Nothing new here, except I added manually a formal endpoint for the final weight category; 3500 kg. This number chosen because this is the maximum weight you may drive with a normal drivers license here.
weight1 <- read.csv2('Motorvoertuigen__per_010613140907.csv',na.strings='-')
weight2 <- weight1[!is.na(weight1$Waarde),]
weight2$BuildYear <- as.numeric(sub('Bouwjaar ','',as.character(weight2$Bouwjaren)))
weight2$RefYear <- as.numeric(sub(', 1 januari','',as.character(weight2$Peildatum)))
weightcats <- levels(weight2$Onderwerpen_2)
weightcats <- gsub('en meer','and more',weightcats)
levels(weight2$Onderwerpen_2) <- weightcats 
lweightcats <- as.numeric(gsub('( |-).*$','',weightcats))
uweightcats <- as.numeric(gsub('(^[0-9]+-)|([ [:alpha:]]+$)','',weightcats))
uweightcats[uweightcats==2451] <- 3500
weight3 <- weight2[weight2$RefYear==2001,c(2,6)]
weight3$lower <- lweightcats[weight3$Onderwerpen_2]
weight3$upper <- uweightcats[weight3$Onderwerpen_2]
weight3
        Onderwerpen_2 Waarde lower upper
14           0-450 kg     95     0   450
196        451-550 kg     33   451   550
378        551-650 kg    262   551   650
560        651-750 kg  19950   651   750
742        751-850 kg  58752   751   850
924        851-950 kg  81650   851   950
1106      951-1050 kg  57738   951  1050
1288     1051-1150 kg  91793  1051  1150
1470     1151-1250 kg 104933  1151  1250
1652     1251-1350 kg  89506  1251  1350
1834     1351-1450 kg  30814  1351  1450
2016     1451-1550 kg  19517  1451  1550
2198     1551-1650 kg  13828  1551  1650
2380     1651-1750 kg   5512  1651  1750
2562     1751-1850 kg   4131  1751  1850
2744     1851-1950 kg   1558  1851  1950
2926     1951-2050 kg   1769  1951  2050
3108     2051-2150 kg    430  2051  2150
3290     2151-2250 kg    205  2151  2250
3472     2251-2350 kg     89  2251  2350
3654     2351-2450 kg    137  2351  2450
3836 2451 kg and more    631  2451  3500

Jumping through mixture space

I had decided the model will consist of three or four different normal distributions with different weights.
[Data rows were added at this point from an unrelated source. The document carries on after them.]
import Literature.AlgebraicGeometry.Resolution.HironakaDirectrixSpan
import Literature.AlgebraicGeometry.Resolution.PointBlowupOrderChart
import HarnessLib

/-!
# `τ ≥ 1` at the points of `Σ` (CoP1, proof of Prop. 4.2 / Lemma 4.3)

Topic: `Literature/AlgebraicGeometry/Resolution`. Consequences of the characterization of the
directrix (`HironakaDirectrix.lean`, `HironakaDirectrixSpan.lean`) used tacitly in [CoP1] =
Cossart–Piltant, J. Algebra 320 (2008), proof of Prop. 4.2 and Lemma 4.3 (the case distinction
`τ(x) ∈ {1, 2, 3}` for `x ∈ Σ`): PROVED

* `linearFormsSubalgebra_bot` — `k[0] = k`;
* `hironakaTau_eq_zero_iff` — **`τ(S) = 0` iff `S` consists of constants**;
  `one_le_hironakaTau` — a non-zero form of positive degree in `S` forces `τ(S) ≥ 1`;
* `exists_mem_initialForms_ne_zero` — for an ideal `J` of a regular local ring of order exactly
  `μ` (`J ⊆ 𝔪^μ`, `J ⊄ 𝔪^{μ+1}`), **`cl_μ(J) ≠ 0`** (the initial form of an element of order `μ`);
* `one_le_hironakaTauAt` — hence **`1 ≤ τ(x)`** for `μ = ord_x J ≥ 1` (and `τ(x) ≤ emb.dim`,
  `hironakaTauAt_le`).

## Sources

* V. Cossart, O. Piltant, J. Algebra 320 (2008), proof of Prop. 4.2 and Lemma 4.3, pp. 7–8.
  [CossartPiltant2008]
-/

noncomputable section

open MvPolynomial IsLocalRing

namespace Literature.AlgebraicGeometry.Resolution

universe u

section Field

variable (k : Type u) [Field k] {d : ℕ}

/-- `k[T']` for `T' = 0` is the subalgebra of constants. [folklore] -/
theorem linearFormsSubalgebra_bot :
    linearFormsSubalgebra k (⊥ : Submodule k (Module.Dual k (Fin d → k))) = ⊥ := by
  rw [linearFormsSubalgebra, eq_bot_iff]
  refine Algebra.adjoin_le ?_
  rintro _ ⟨ℓ, hℓ, rfl⟩
  rw [SetLike.mem_coe, Submodule.mem_bot] at hℓ
  subst hℓ
  have : linearFormPoly k (0 : Module.Dual k (Fin d → k)) = 0 := by
    simp [linearFormPoly]
  rw [this]
  exact Subalgebra.zero_mem _

/-- **`τ(S) = 0` iff every element of `S` is a constant.** (`⇐`: constants are invariant under
all translations; `⇒`: `S ⊆ k[T(S)] = k[0] = k`.) [cite: CossartPiltant2008, proof of Prop. 4.2] -/
theorem hironakaTau_eq_zero_iff (S : Set (MvPolynomial (Fin d) k)) :
    hironakaTau k S = 0 ↔ S ⊆ Set.range (C : k → MvPolynomial (Fin d) k) := by
  constructor
  · intro h0
    have hbot : directrix k S = ⊥ := Submodule.finrank_eq_zero.mp h0
    intro F hF
    have hmem : F ∈ linearFormsSubalgebra k (directrix k S) :=
      subset_linearFormsSubalgebra_directrix k S hF
    rw [hbot, linearFormsSubalgebra_bot, Algebra.mem_bot] at hmem
    obtain ⟨a, rfl⟩ := hmem
    exact ⟨a, (MvPolynomial.algebraMap_eq (R := k) (σ := Fin d)) ▸ rfl⟩
  · intro hS
    have hsub : S ⊆ linearFormsSubalgebra k (⊥ : Submodule k (Module.Dual k (Fin d → k))) := by
      intro F hF
      obtain ⟨a, rfl⟩ := hS hF
      exact Subalgebra.algebraMap_mem _ a
    have := hironakaTau_le_finrank_of_subset k hsub
    rw [finrank_bot] at this
    exact Nat.le_zero.mp this

/-- **A non-constant form forces `τ ≥ 1`**: if `S` contains a non-zero homogeneous polynomial of
positive degree then `1 ≤ τ(S)`. [cite: CossartPiltant2008, proof of Prop. 4.2] -/
theorem one_le_hironakaTau {S : Set (MvPolynomial (Fin d) k)} {F : MvPolynomial (Fin d) k}
    (hF : F ∈ S) {μ : ℕ} (hμ : 1 ≤ μ) (hhom : F.IsHomogeneous μ) (hF0 : F ≠ 0) :
    1 ≤ hironakaTau k S := by
  rw [Nat.one_le_iff_ne_zero, Ne, hironakaTau_eq_zero_iff]
  intro hS
  obtain ⟨a, ha⟩ := hS hF
  have h0 : (C a : MvPolynomial (Fin d) k).IsHomogeneous 0 := isHomogeneous_C _ a
  rw [ha] at h0
  have := MvPolynomial.IsHomogeneous.inj_right hhom h0 hF0
  omega

end Field

/-! ## At a point: `cl_μ(J) ≠ 0` for `μ = ord J`, hence `τ ≥ 1` -/

section Local

variable {R : Type u} [CommRing R] [IsRegularLocalRing R] {d : ℕ} (c : Fin d → R)
  (hc : Ideal.span (Set.range c) = maximalIdeal R)

include hc in
/-- **`cl_μ(J) ≠ 0` when `J` has order exactly `μ`**: an `f ∈ J ∖ 𝔪^{μ+1}` with `J ⊆ 𝔪^μ` is
`F(c)` for a form `F` of degree `μ` with `F̄ ≠ 0` (`exists_isHomogeneous_eval_eq_map_residue_ne_zero`),
and `F̄ ∈ cl_μ(J)`. [cite: CossartPiltant2008, proof of Prop. 4.2] -/
theorem exists_mem_initialForms_ne_zero {J : Ideal R} {μ : ℕ} (hJ : J ≤ maximalIdeal R ^ μ)
    (hJ' : ¬ J ≤ maximalIdeal R ^ (μ + 1)) :
    ∃ G ∈ initialForms c J μ, G ≠ 0 := by
  obtain ⟨f, hfJ, hf'⟩ := Set.not_subset.mp hJ'
  obtain ⟨F, hF, hFf, hF0⟩ := exists_isHomogeneous_eval_eq_map_residue_ne_zero c hc (hJ hfJ) hf'
  refine ⟨MvPolynomial.map (residue R) F, ⟨F, hF, hFf ▸ hfJ, rfl⟩, fun h0 => hF0 ?_⟩
  -- `F̄ = 0` modulo `𝔪 = (c)`
  ext m
  have := congrArg (MvPolynomial.coeff m) h0
  rw [MvPolynomial.coeff_map, MvPolynomial.coeff_zero, residue_eq_zero_iff] at this
  rw [MvPolynomial.coeff_map, MvPolynomial.coeff_zero, Ideal.Quotient.eq_zero_iff_mem, hc]
  exact this

include hc in
/-- **`1 ≤ τ` at order `μ ≥ 1`**: for an ideal `J` of a regular local ring with `J ⊆ 𝔪^μ`,
`J ⊄ 𝔪^{μ+1}`, `μ ≥ 1` (i.e. `μ = ord J ≥ 1`, as at the points of `Σ` in [CoP1]),
`1 ≤ τ(cl_μ J) ≤ emb.dim`. [cite: CossartPiltant2008, proof of Prop. 4.2] -/
theorem one_le_hironakaTauAt {J : Ideal R} {μ : ℕ} (hμ : 1 ≤ μ) (hJ : J ≤ maximalIdeal R ^ μ)
    (hJ' : ¬ J ≤ maximalIdeal R ^ (μ + 1)) : 1 ≤ hironakaTauAt c J μ := by
  obtain ⟨G, hG, hG0⟩ := exists_mem_initialForms_ne_zero c hc hJ hJ'
  exact one_le_hironakaTau (ResidueField R) hG hμ (isHomogeneous_of_mem_initialForms c hG) hG0

end Local

end Literature.AlgebraicGeometry.Resolution

end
These weights obviously sum to 1, so it is not obvious how to jump in this space while keeping to the rule that a jump from A to B, must be just as probable as a jump from B to A. It would also be nice to have weights between 0 and 1. In the end I decided to do this per mixture component. Take one component, move it to logit space, take the jump, move it back. Shrink/inflate all others proportionally to achieve sum of 1.  The plot below shows a trace through mixture space.
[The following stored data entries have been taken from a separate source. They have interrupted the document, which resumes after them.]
import Mathlib
import Summits.ResolutionOfSingularities.ResolutionOfSingularities.Theorems.RadicialJungCleanModelsLens5PRankTwoCurrency
import HarnessLib

/-!
# Lens 5 — PRankTwo SEP-FIN / SEP-INF / SEP-RES currency (THEOREMS T″ ⊃ T′_∞ ⊃ T′_fin ⊃ T′₁; T″ ⊇ T in kernel) + UPTAKE glue: PORT-READY CANDIDATE (superset of the g13 candidate)

Crux workfile `Cruxes/DescentPerfectToAll/Lens5_TPrimeInfCurrency.lean` (res-B-lens-5 g14) = the g13 candidate `Lens5_TPrimeCurrency.lean`
(7c7e46e2b70d) BYTE-IDENTICAL plus §B″ (the currency of THEOREM T′_∞: `IsPSpanningFamilyInf`, `ResiduallyPIndependentFamilyInf`,
`CleanLU3DefectPRankTwoSepInfAt`, the three finite ↔ finitely-supported conversions) and the corollary T′_fin ⊂ T′_∞
(`cleanLU3DefectPRankTwoSepFin_of_sepInf`); SAME namespace, so the porter's target module is unchanged and ONE currency module serves
T′₁ / T′_fin / T′_∞.  OURS · CANDIDATE · counted 0; nothing here proves resolution in characteristic `p`; resolution in char p NOT proved.

This file is the DEFINITIONS-ONLY part (§B/§B′ of `Lens5_TPrime.lean` rev 3 a15aee1d26d5 and §B″ of `Lens5_TPrimeInf.lean` rev 1),
token-identical, plus Mathlib-only sanity lemmas (§C′ bridge B1 in the `k`-rational case; T′₁ ⊂ T′_fin ⊂ T′_∞; T′_fin ⊇ T up to (SEP-K)),
laid out exactly like the ported currency of THEOREM T (✓ `Theorems/RadicialJungCleanModelsLens5PRankTwoCurrency.lean`) so that a porter can
byte-copy it to `Theorems/RadicialJungCleanModelsLens5PRankTwoSepFinCurrency.lean` — which is what the lead's rev 29 of
`Cruxes/CleanModels/Lines/Sketch.lean` needs in order to STATE the fifth negated side condition of `stub_cleanLU3DefectNonDiscrete`
(critic TRIAGE-135: «currency defs must be importable from a Theorems/ module before rev 29 states it»).  When the theorem file
`Lens5_TPrimeInf.lean` (which subsumes `Lens5_TPrime.lean` rev 3) is ported afterwards, its §B/§B′/§B″ definitions and conversions and the
statement-level corollaries of §H∞ are DELETED there and this namespace is opened instead.

## Contents
* `SepGenerated k K` — `K/k` separably generated.
* `IsPGenerator p θ`, `ResiduallyPIndependent p O Θ`, `CleanLU3DefectPRankTwoSepRkOneAt p` — T′₁'s currency (`p`-rank one).
* `IsPSpanningFamily p b`, `ResiduallyPIndependentFamily p O B`, `CleanLU3DefectPRankTwoSepFinAt p` — T′_fin's currency (finite `p`-rank).
* `IsPSpanningFamilyInf p b`, `ResiduallyPIndependentFamilyInf p O B`, `CleanLU3DefectPRankTwoSepInfAt p` — T′_∞'s currency (arbitrary
  `p`-rank, finitely supported sums); `residuallyPIndependentFamily_restrict`, `isPSpanningFamilyInf_of_fintype`,
  `residuallyPIndependentFamilyInf_of_fintype` — finite ↔ finitely supported.
* `exists_isPSpanningFamilyInf` — every field of char `p` has a (SPAN∞) family (a `k^p`-basis); `eq_zero_of_residuallyPIndependentFamilyInf` —
  (RPI∞) forces `k^p`-linear independence.
* `cleanLU3DefectPRankTwoSepFin_of_sepInf` — T′_fin's slice from T′_∞'s (a finite family is finitely supported).
* §I (rev 2): `pow_linearIndependent_of_isSeparable` (Mac Lane's criterion, separable direction: a `k^p`-independent family of a field `k` stays
  `κ^p`-independent in any SEPARABLE extension `κ/k` — Mathlib `IntermediateField.linearDisjoint_of_isPurelyInseparable_of_isSeparable`),
  `residuallyPIndependentFamilyInf_of_isSeparable` (Bridge B1: `κ_v/k` separable ⇒ (RPI∞) for every `k^p`-independent family of constants),
  `exists_pBasisFamilyInf` (every field has a `k^p`-basis), `CleanLU3DefectPRankTwoSepResAt p` (T″'s slice: (P2) × (SEP-K) × «`κ_v/k`
  separable» as `Algebra.IsSeparable k (IsLocalRing.ResidueField O)` for any compatible algebra structure — NO auxiliary family) and
  `cleanLU3DefectPRankTwoSepRes_of_sepInf` (T″ ⊂ T′_∞).
* §J (rev 3, UPTAKE): `cleanLUConcl_of_sepRes` — the ∃-form of T″ matching the binders of `stub_cleanLU3DefectNonDiscrete` (Sketch rev 28 :279) for
  the lead's `by_cases` in `cleanLU3DefectNonDiscrete_of_stubs` (template in the docstring); `sepGenerated_of_perfectField` — (SEP-K) is AUTOMATIC for
  `K = Frac A`, `A` of finite type over a PERFECT `k` (Mathlib `exists_isTranscendenceBasis_and_isSeparable_of_perfectField`), so T″ ⊇ T exactly
  whenever `κ_v/k` is separable algebraic.
* §K (rev 4): `residue_isIntegral_of_centres_maximal` / `isAlgebraic_residueField_of_centres_maximal` — in the :279 regime (`hzd`: the centre of `v` on
  every finite-type model `T ⊇ A` in `O_v` is maximal) the residue field `κ_v` is ALGEBRAIC over `k` (Zariski's lemma on the model `A[o]`, Mathlib
  `MvPolynomial.comp_C_integral_of_surjective_of_isJacobsonRing`, and `A[o]/𝔠 ↪ κ_v`); hence **T″ ⊇ T IN KERNEL**:
  `cleanLU3DefectPRankTwo_of_sepRes : CleanLU3DefectPRankTwoSepResAt p → CleanLU3DefectPRankTwoAt p` (over a perfect `k`, (SEP-K) is free by §J and
  `κ_v/k` is separable by Mathlib `Algebra.IsAlgebraic.isSeparable_of_perfectField`).
* `residuallyPIndependentFamily_of_rational` — bridge B1 on `k`-rational valuations: (RPI-fam) ⟸ `k^p`-linear independence of `b`.
* `cleanLU3DefectPRankTwoSepRkOne_of_sepFin` — T′₁'s slice from T′_fin's (`S := Fin p`, `b i := θ^i`).
* `cleanLU3DefectPRankTwo_sep_of_sepFin` — T′_fin's slice gives T's slice ✓`CleanLU3DefectPRankTwoAt p` plus the binder `SepGenerated k K`
  (`S := Unit`, `b := 1` over a perfect `k`).
-/

noncomputable section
nspacejump <- function(x,i,sd) {
xold <- arm::logit(x[i])
xnew <- arm::invlogit(xold + rnorm(1,0,sd))
x <- x/sum(x[-i])*(1-xnew)
x[i] <- xnew
x
}

x <- rep(1/3,3)
xmat <- matrix(0,nrow=30000,ncol=3)
index <- 1
for (irow in 1:10000) {
for (icol in 1:3) {
xmat[index,] <- x
x <- nspacejump(x,icol,.1)
   index <- index + 1
}
}

plot(x=c(1,-1,0,1),y=c(0,0,sqrt(3),0),type='l')
lines(x=xmat[,1]-xmat[,2],y=xmat[,3]*sqrt(3),col='blue')

The model

It appeared as final solution to be most convenient to estimate expected proportions for all weight categories and examine how well proportions fit. Priors for mean weight of cars, 0 to 3500, standard deviation of weight of cars normal(300,300), for weight of normal distributions uniform over mixture space. Obviously only the standard deviation is implemented, it functions to avoid a solution with one normal distribution having enormous standard deviation, which seems not realistic.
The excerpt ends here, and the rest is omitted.